#### [AIM OF THE TASK]
Using the data below, return the stretch from the line that contains "end Elementary" through the line that contains "set b : ℕ →", both included, exactly as it stands and nothing beyond it.
--- MATERIAL FOR THE TASK ---
import Summits.QuantumFields.YangMills.Theorems.FradkinShenkerFlowStrongPinningPoincareHeatBath

/-!
# Spectral gap of the random-scan heat bath from decay of iterates

Second file of the abstract part of `StrongPinningPoincare`: elementary Hilbert-space facts for
the heat-bath operators of `HeatBath` — the Dirichlet-form identity
`∫∫ (f x − f(x[i↦e]))² dν_i^x dμ = 2(∫ f² dμ − ∫ f P_i f dμ)`, Cauchy–Schwarz, log-convexity of
`t ↦ ‖T^t f‖²` for a symmetric operator `T`, and the resulting bound
`∫ f (T f) dμ ≤ r ∫ f² dμ` from a decay `‖T^t f‖² ≤ A r^{2t}` (no spectral theorem needed).
-/

noncomputable section

open MeasureTheory Function Real
open scoped ENNReal

namespace Summit.QuantumFields.YangMills.Theorems.StrongPinningPoincare

namespace HeatBath

/-! ### Cauchy–Schwarz and log-convex sequences -/

section Elementary

variable {α : Type*} [MeasurableSpace α]

/-- The product of two bounded measurable functions is integrable against a finite measure.
[folklore] -/
theorem integrable_mul_of_abs_le (μ : Measure α) [IsFiniteMeasure μ] {u v : α → ℝ}
    (hu : Measurable u) (hv : Measurable v) {Mu Mv : ℝ} (hMu : ∀ x, |u x| ≤ Mu)
    (hMv : ∀ x, |v x| ≤ Mv) : Integrable (fun x => u x * v x) μ := by
  refine integrable_of_abs_le (hu.mul hv) (C := Mu * Mv) fun x => ?_
  rw [abs_mul]
  exact mul_le_mul (hMu x) (hMv x) (abs_nonneg _) ((abs_nonneg _).trans (hMu x))

/-- **Cauchy–Schwarz** for bounded measurable functions against a finite measure, squared form:
`(∫ u v)² ≤ (∫ u²)(∫ v²)` (discriminant of `t ↦ ∫ (u - t v)² ≥ 0`). [folklore] -/
theorem sq_integral_mul_le (μ : Measure α) [IsFiniteMeasure μ] {u v : α → ℝ} (hu : Measurable u)
    (hv : Measurable v) {Mu Mv : ℝ} (hMu : ∀ x, |u x| ≤ Mu) (hMv : ∀ x, |v x| ≤ Mv) :
    (∫ x, u x * v x ∂μ) ^ 2 ≤ (∫ x, u x ^ 2 ∂μ) * ∫ x, v x ^ 2 ∂μ := by
  have huv := integrable_mul_of_abs_le μ hu hv hMu hMv
  have hsq_int : ∀ {w : α → ℝ} {Mw : ℝ}, Measurable w → (∀ x, |w x| ≤ Mw) →
      Integrable (fun x => w x ^ 2) μ := fun {w Mw} hw hMw => by
    refine integrable_of_abs_le (hw.pow_const 2) (C := Mw ^ 2) fun x => ?_
    rw [abs_pow]
    exact pow_le_pow_left₀ (abs_nonneg _) (hMw x) 2
  have huu := hsq_int hu hMu
  have hvv := hsq_int hv hMv
  have hquad : ∀ t : ℝ, 0 ≤ (∫ x, v x ^ 2 ∂μ) * (t * t) + (-2 * ∫ x, u x * v x ∂μ) * t +
      ∫ x, u x ^ 2 ∂μ := fun t => by
    have h0 : 0 ≤ ∫ x, (u x - t * v x) ^ 2 ∂μ := integral_nonneg fun x => sq_nonneg _
    have hexp : ∫ x, (u x - t * v x) ^ 2 ∂μ =
        ∫ x, u x ^ 2 ∂μ - 2 * t * ∫ x, u x * v x ∂μ + t ^ 2 * ∫ x, v x ^ 2 ∂μ := by
      have h1 : ∀ x, (u x - t * v x) ^ 2 = u x ^ 2 - 2 * t * (u x * v x) + t ^ 2 * v x ^ 2 :=
        fun x => by ring
      simp_rw [h1]
      have i1 : Integrable (fun x => u x ^ 2 - 2 * t * (u x * v x)) μ := huu.sub (huv.const_mul _)
      have i2 : Integrable (fun x => t ^ 2 * v x ^ 2) μ := hvv.const_mul _
      have i3 : Integrable (fun x => 2 * t * (u x * v x)) μ := huv.const_mul _
      rw [integral_add i1 i2, integral_sub huu i3, integral_const_mul, integral_const_mul]
    rw [hexp] at h0
    nlinarith [h0]
  have hd := discrim_le_zero hquad
  rw [discrim] at hd
  nlinarith [hd]

/-- **Ratio monotonicity of a log-convex sequence**: if `0 ≤ b` and `b (t+1)² ≤ b t · b (t+2)`,
then `b (t+1) · b 1 ≤ b (t+2) · b 0` for all `t`. [folklore] -/
theorem logConvex_ratio {b : ℕ → ℝ} (h0 : ∀ t, 0 ≤ b t)
    (hlc : ∀ t, b (t + 1) ^ 2 ≤ b t * b (t + 2)) : ∀ t, b (t + 1) * b 1 ≤ b (t + 2) * b 0 := by
  intro t
  induction t with
  | zero =>
    have h := hlc 0
    rw [pow_two, mul_comm (b 0)] at h
    exact h
  | succ t ih =>
    -- `b(t+2)² b₁ ≤ b(t+1) b(t+3) b₁ ≤ b(t+3) b(t+2) b₀`
    have h1 : b (t + 2) * (b (t + 2) * b 1) ≤ b (t + 2) * (b (t + 3) * b 0) := by
      calc b (t + 2) * (b (t + 2) * b 1) = b (t + 2) ^ 2 * b 1 := by ring
        _ ≤ b (t + 1) * b (t + 3) * b 1 := mul_le_mul_of_nonneg_right (hlc (t + 1)) (h0 1)
        _ = b (t + 3) * (b (t + 1) * b 1) := by ring
        _ ≤ b (t + 3) * (b (t + 2) * b 0) := mul_le_mul_of_nonneg_left ih (h0 _)
        _ = b (t + 2) * (b (t + 3) * b 0) := by ring
    rcases (h0 (t + 2)).lt_or_eq with hpos | hzero
    · exact le_of_mul_le_mul_left h1 hpos
    · rw [← hzero, zero_mul]
      exact mul_nonneg (h0 _) (h0 _)

/-- **Log-convexity bound**: under the same hypotheses `b 1 ^ (t+1) ≤ b 0 ^ t · b (t+1)`.
[folklore] -/
theorem logConvex_pow_le {b : ℕ → ℝ} (h0 : ∀ t, 0 ≤ b t)
    (hlc : ∀ t, b (t + 1) ^ 2 ≤ b t * b (t + 2)) : ∀ t, b 1 ^ (t + 1) ≤ b 0 ^ t * b (t + 1) := by
  intro t
  induction t with
  | zero => simp
  | succ t ih =>
    calc b 1 ^ (t + 2) = b 1 ^ (t + 1) * b 1 := pow_succ _ _
      _ ≤ b 0 ^ t * b (t + 1) * b 1 := mul_le_mul_of_nonneg_right ih (h0 1)
      _ = b 0 ^ t * (b (t + 1) * b 1) := by ring
      _ ≤ b 0 ^ t * (b (t + 2) * b 0) :=
        mul_le_mul_of_nonneg_left (logConvex_ratio h0 hlc t) (pow_nonneg (h0 0) _)
      _ = b 0 ^ (t + 1) * b (t + 2) := by ring

/-- **Decay forces a one-step contraction** for log-convex sequences: if moreover
`b t ≤ A r^{2t}` for all `t` with `r ≥ 0`, then `b 1 ≤ r² b 0`. [folklore] -/
theorem logConvex_le_sq_mul {b : ℕ → ℝ} (h0 : ∀ t, 0 ≤ b t)
    (hlc : ∀ t, b (t + 1) ^ 2 ≤ b t * b (t + 2)) {A r : ℝ} (hr : 0 ≤ r)
    (hdec : ∀ t, b t ≤ A * r ^ (2 * t)) : b 1 ≤ r ^ 2 * b 0 := by
  by_contra hcon'
  have hcon : r ^ 2 * b 0 < b 1 := lt_of_not_ge hcon'
  have hb1 : 0 < b 1 := (mul_nonneg (sq_nonneg r) (h0 0)).trans_lt hcon
  -- `b 0 > 0` and `r > 0`
  have hb0 : 0 < b 0 := by
    rcases (h0 0).lt_or_eq with h | h
    · exact h
    · have := logConvex_pow_le h0 hlc 1
      rw [← h] at this
      have : b 1 ^ 2 ≤ 0 := by simpa using this
      nlinarith
  have hrpos : 0 < r := by
    rcases hr.lt_or_eq with h | h
    · exact h
    · have := hdec 1
      rw [← h] at this
      norm_num at this
      linarith
  -- `q = b₁ / (r² b₀) > 1` and `q^(t+1) ≤ A / b₀`
  set q : ℝ := b 1 / (r ^ 2 * b 0) with hq
  have hden : 0 < r ^ 2 * b 0 := mul_pos (pow_pos hrpos 2) hb0
  have hq1 : 1 < q := by rw [hq, one_lt_div hden]; exact hcon
  have hb1q : b 1 = q * (r ^ 2 * b 0) := by rw [hq, div_mul_cancel₀ _ hden.ne']
  have hbound : ∀ t, q ^ (t + 1) ≤ A / b 0 := fun t => by
    have h1 := (logConvex_pow_le h0 hlc t).trans
      (mul_le_mul_of_nonneg_left (hdec (t + 1)) (pow_nonneg (h0 0) _))
    rw [hb1q, mul_pow] at h1
    -- `q^(t+1) (r² b₀)^(t+1) ≤ b₀^t A r^(2(t+1))`
    have h2 : (r ^ 2 * b 0) ^ (t + 1) = r ^ (2 * (t + 1)) * b 0 ^ t * b 0 := by
      rw [mul_pow, ← pow_mul, pow_succ]; ring
    rw [h2] at h1
    have h3 : q ^ (t + 1) * b 0 * (r ^ (2 * (t + 1)) * b 0 ^ t) ≤
        A * (r ^ (2 * (t + 1)) * b 0 ^ t) := by
      calc q ^ (t + 1) * b 0 * (r ^ (2 * (t + 1)) * b 0 ^ t)
          = q ^ (t + 1) * (r ^ (2 * (t + 1)) * b 0 ^ t * b 0) := by ring
        _ ≤ b 0 ^ t * (A * r ^ (2 * (t + 1))) := h1
        _ = A * (r ^ (2 * (t + 1)) * b 0 ^ t) := by ring
    have hpos : 0 < r ^ (2 * (t + 1)) * b 0 ^ t := mul_pos (pow_pos hrpos _) (pow_pos hb0 _)
    have h4 : q ^ (t + 1) * b 0 ≤ A := le_of_mul_le_mul_right h3 hpos
    rwa [le_div_iff₀ hb0]
  obtain ⟨n, hn⟩ := pow_unbounded_of_one_lt (A / b 0) hq1
  have : q ^ n ≤ q ^ (n + 1) := pow_le_pow_right₀ hq1.le (Nat.le_succ n)
  linarith [hbound n]

end Elementary

/-! ### Symmetric operators: contraction from decay of iterates -/

section Operator

variable {α : Type*} [MeasurableSpace α]

/-- **`L²` contraction from decay**, for a symmetric operator `T` on bounded measurable
functions of a finite measure space: if `T` preserves measurability and bounds, is symmetric
(`∫ (T u) v = ∫ u (T v)`), and the iterates of `f` decay like `∫ (T^t f)² ≤ A r^{2t}`, then
`∫ f (T f) ≤ r ∫ f²`. Proof: `b t = ∫ (T^t f)²` is log-convex by symmetry and Cauchy–Schwarz,
so `b₁ ≤ r² b₀` (`logConvex_le_sq_mul`), and `∫ f (T f) ≤ √(b₀ b₁)`. [folklore] -/
theorem integral_mul_app_le_of_decay (μ : Measure α) [IsFiniteMeasure μ]
    (T : (α → ℝ) → (α → ℝ)) (hTm : ∀ u : α → ℝ, Measurable u → Measurable (T u))
    (hTb : ∀ (u : α → ℝ) (M : ℝ), (∀ x, |u x| ≤ M) → ∀ x, |T u x| ≤ M)
    (hTs : ∀ (u v : α → ℝ) (Mu Mv : ℝ), Measurable u → Measurable v → (∀ x, |u x| ≤ Mu) →
      (∀ x, |v x| ≤ Mv) → ∫ x, T u x * v x ∂μ = ∫ x, u x * T v x ∂μ)
    {f : α → ℝ} (hf : Measurable f) {M : ℝ} (hM : ∀ x, |f x| ≤ M) {A r : ℝ} (hr : 0 ≤ r)
    (hdec : ∀ t, ∫ x, (T^[t] f x) ^ 2 ∂μ ≤ A * r ^ (2 * t)) :
    ∫ x, f x * T f x ∂μ ≤ r * ∫ x, f x ^ 2 ∂μ := by
  -- iterates are measurable and bounded by `M`
  have him : ∀ t, Measurable (T^[t] f) := fun t => by
    induction t with
    | zero => exact hf
    | succ t ih => rw [iterate_succ']; exact hTm _ ih
  have hib : ∀ t x, |(T^[t] f) x| ≤ M := fun t => by
    induction t with
    | zero => exact hM
    | succ t ih => rw [iterate_succ']; exact hTb _ _ ih
  set b : ℕ → ℝ := fun t => ∫ x, (T^[t] f x) ^ 2 ∂μ with hb
  have hb0 : ∀ t, 0 ≤ b t := fun t => integral_nonneg fun x => sq_nonneg _
  -- log-convexity from symmetry and Cauchy–Schwarz
  have hlc : ∀ t, b (t + 1) ^ 2 ≤ b t * b (t + 2) := fun t => by
    have hsym : b (t + 1) = ∫ x, (T^[t] f) x * (T^[t + 2] f) x ∂μ := by
      simp only [hb]
      have e1 : ∀ x, (T^[t + 1] f x) ^ 2 = (T (T^[t] f)) x * (T^[t + 1] f) x := fun x => by
        rw [pow_two, iterate_succ']
        rfl
      simp_rw [e1]
      rw [hTs _ _ M M (him t) (him (t + 1)) (hib t) (hib (t + 1))]
      simp only [Function.iterate_succ_apply']
    rw [hsym]
    simpa only [hb] using sq_integral_mul_le μ (him t) (him (t + 2)) (hib t) (hib (t + 2))
  have hb1 : b 1 ≤ r ^ 2 * b 0 := logConvex_le_sq_mul hb0 hlc hr hdec
  -- `(∫ f Tf)² ≤ b₀ b₁ ≤ (r b₀)²`
  have hb00 : b 0 = ∫ x, f x ^ 2 ∂μ := by simp [hb]
  have hb11 : b 1 = ∫ x, T f x ^ 2 ∂μ := by simp [hb]
  have hcs : (∫ x, f x * T f x ∂μ) ^ 2 ≤ b 0 * b 1 := by
    rw [hb00, hb11]
    exact sq_integral_mul_le μ hf (hTm f hf) hM (hTb f M hM)
  have hsq : (∫ x, f x * T f x ∂μ) ^ 2 ≤ (r * b 0) ^ 2 := by
    calc (∫ x, f x * T f x ∂μ) ^ 2 ≤ b 0 * b 1 := hcs
      _ ≤ b 0 * (r ^ 2 * b 0) := mul_le_mul_of_nonneg_left hb1 (hb0 0)
      _ = (r * b 0) ^ 2 := by ring
  rw [← hb00]
  nlinarith [hsq, mul_nonneg hr (hb0 0), hb0 0]

end Operator

/-! ### The random-scan heat-bath operator `P f = (1/n) ∑ᵢ P_i f` -/

section RandomScan

variable {ι : Type*} [Fintype ι] [DecidableEq ι] {E : Type*} [MeasurableSpace E]
  (lam : Measure E) [IsProbabilityMeasure lam] {V : (ι → E) → ℝ}

/-- `P f` is measurable for measurable `f`. [folklore] -/
theorem measurable_randomScan (hV : Measurable V) {f : (ι → E) → ℝ} (hf : Measurable f) :
    Measurable fun x => (Fintype.card ι : ℝ)⁻¹ *
      ∑ i, ∫ e, f (update x i e) ∂(lam.tilted fun e => V (update x i e)) :=
  (Finset.measurable_sum _ fun i _ => measurable_heatBath lam hV i hf).const_mul _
---
#### [WRITTEN ANSWER]
end Elementary

/-! ### Symmetric operators: contraction from decay of iterates -/

section Operator

variable {α : Type*} [MeasurableSpace α]

/-- **`L²` contraction from decay**, for a symmetric operator `T` on bounded measurable
functions of a finite measure space: if `T` preserves measurability and bounds, is symmetric
(`∫ (T u) v = ∫ u (T v)`), and the iterates of `f` decay like `∫ (T^t f)² ≤ A r^{2t}`, then
`∫ f (T f) ≤ r ∫ f²`. Proof: `b t = ∫ (T^t f)²` is log-convex by symmetry and Cauchy–Schwarz,
so `b₁ ≤ r² b₀` (`logConvex_le_sq_mul`), and `∫ f (T f) ≤ √(b₀ b₁)`. [folklore] -/
theorem integral_mul_app_le_of_decay (μ : Measure α) [IsFiniteMeasure μ]
    (T : (α → ℝ) → (α → ℝ)) (hTm : ∀ u : α → ℝ, Measurable u → Measurable (T u))
    (hTb : ∀ (u : α → ℝ) (M : ℝ), (∀ x, |u x| ≤ M) → ∀ x, |T u x| ≤ M)
    (hTs : ∀ (u v : α → ℝ) (Mu Mv : ℝ), Measurable u → Measurable v → (∀ x, |u x| ≤ Mu) →
      (∀ x, |v x| ≤ Mv) → ∫ x, T u x * v x ∂μ = ∫ x, u x * T v x ∂μ)
    {f : α → ℝ} (hf : Measurable f) {M : ℝ} (hM : ∀ x, |f x| ≤ M) {A r : ℝ} (hr : 0 ≤ r)
    (hdec : ∀ t, ∫ x, (T^[t] f x) ^ 2 ∂μ ≤ A * r ^ (2 * t)) :
    ∫ x, f x * T f x ∂μ ≤ r * ∫ x, f x ^ 2 ∂μ := by
  -- iterates are measurable and bounded by `M`
  have him : ∀ t, Measurable (T^[t] f) := fun t => by
    induction t with
    | zero => exact hf
    | succ t ih => rw [iterate_succ']; exact hTm _ ih
  have hib : ∀ t x, |(T^[t] f) x| ≤ M := fun t => by
    induction t with
    | zero => exact hM
    | succ t ih => rw [iterate_succ']; exact hTb _ _ ih
  set b : ℕ → ℝ := fun t => ∫ x, (T^[t] f x) ^ 2 ∂μ with hb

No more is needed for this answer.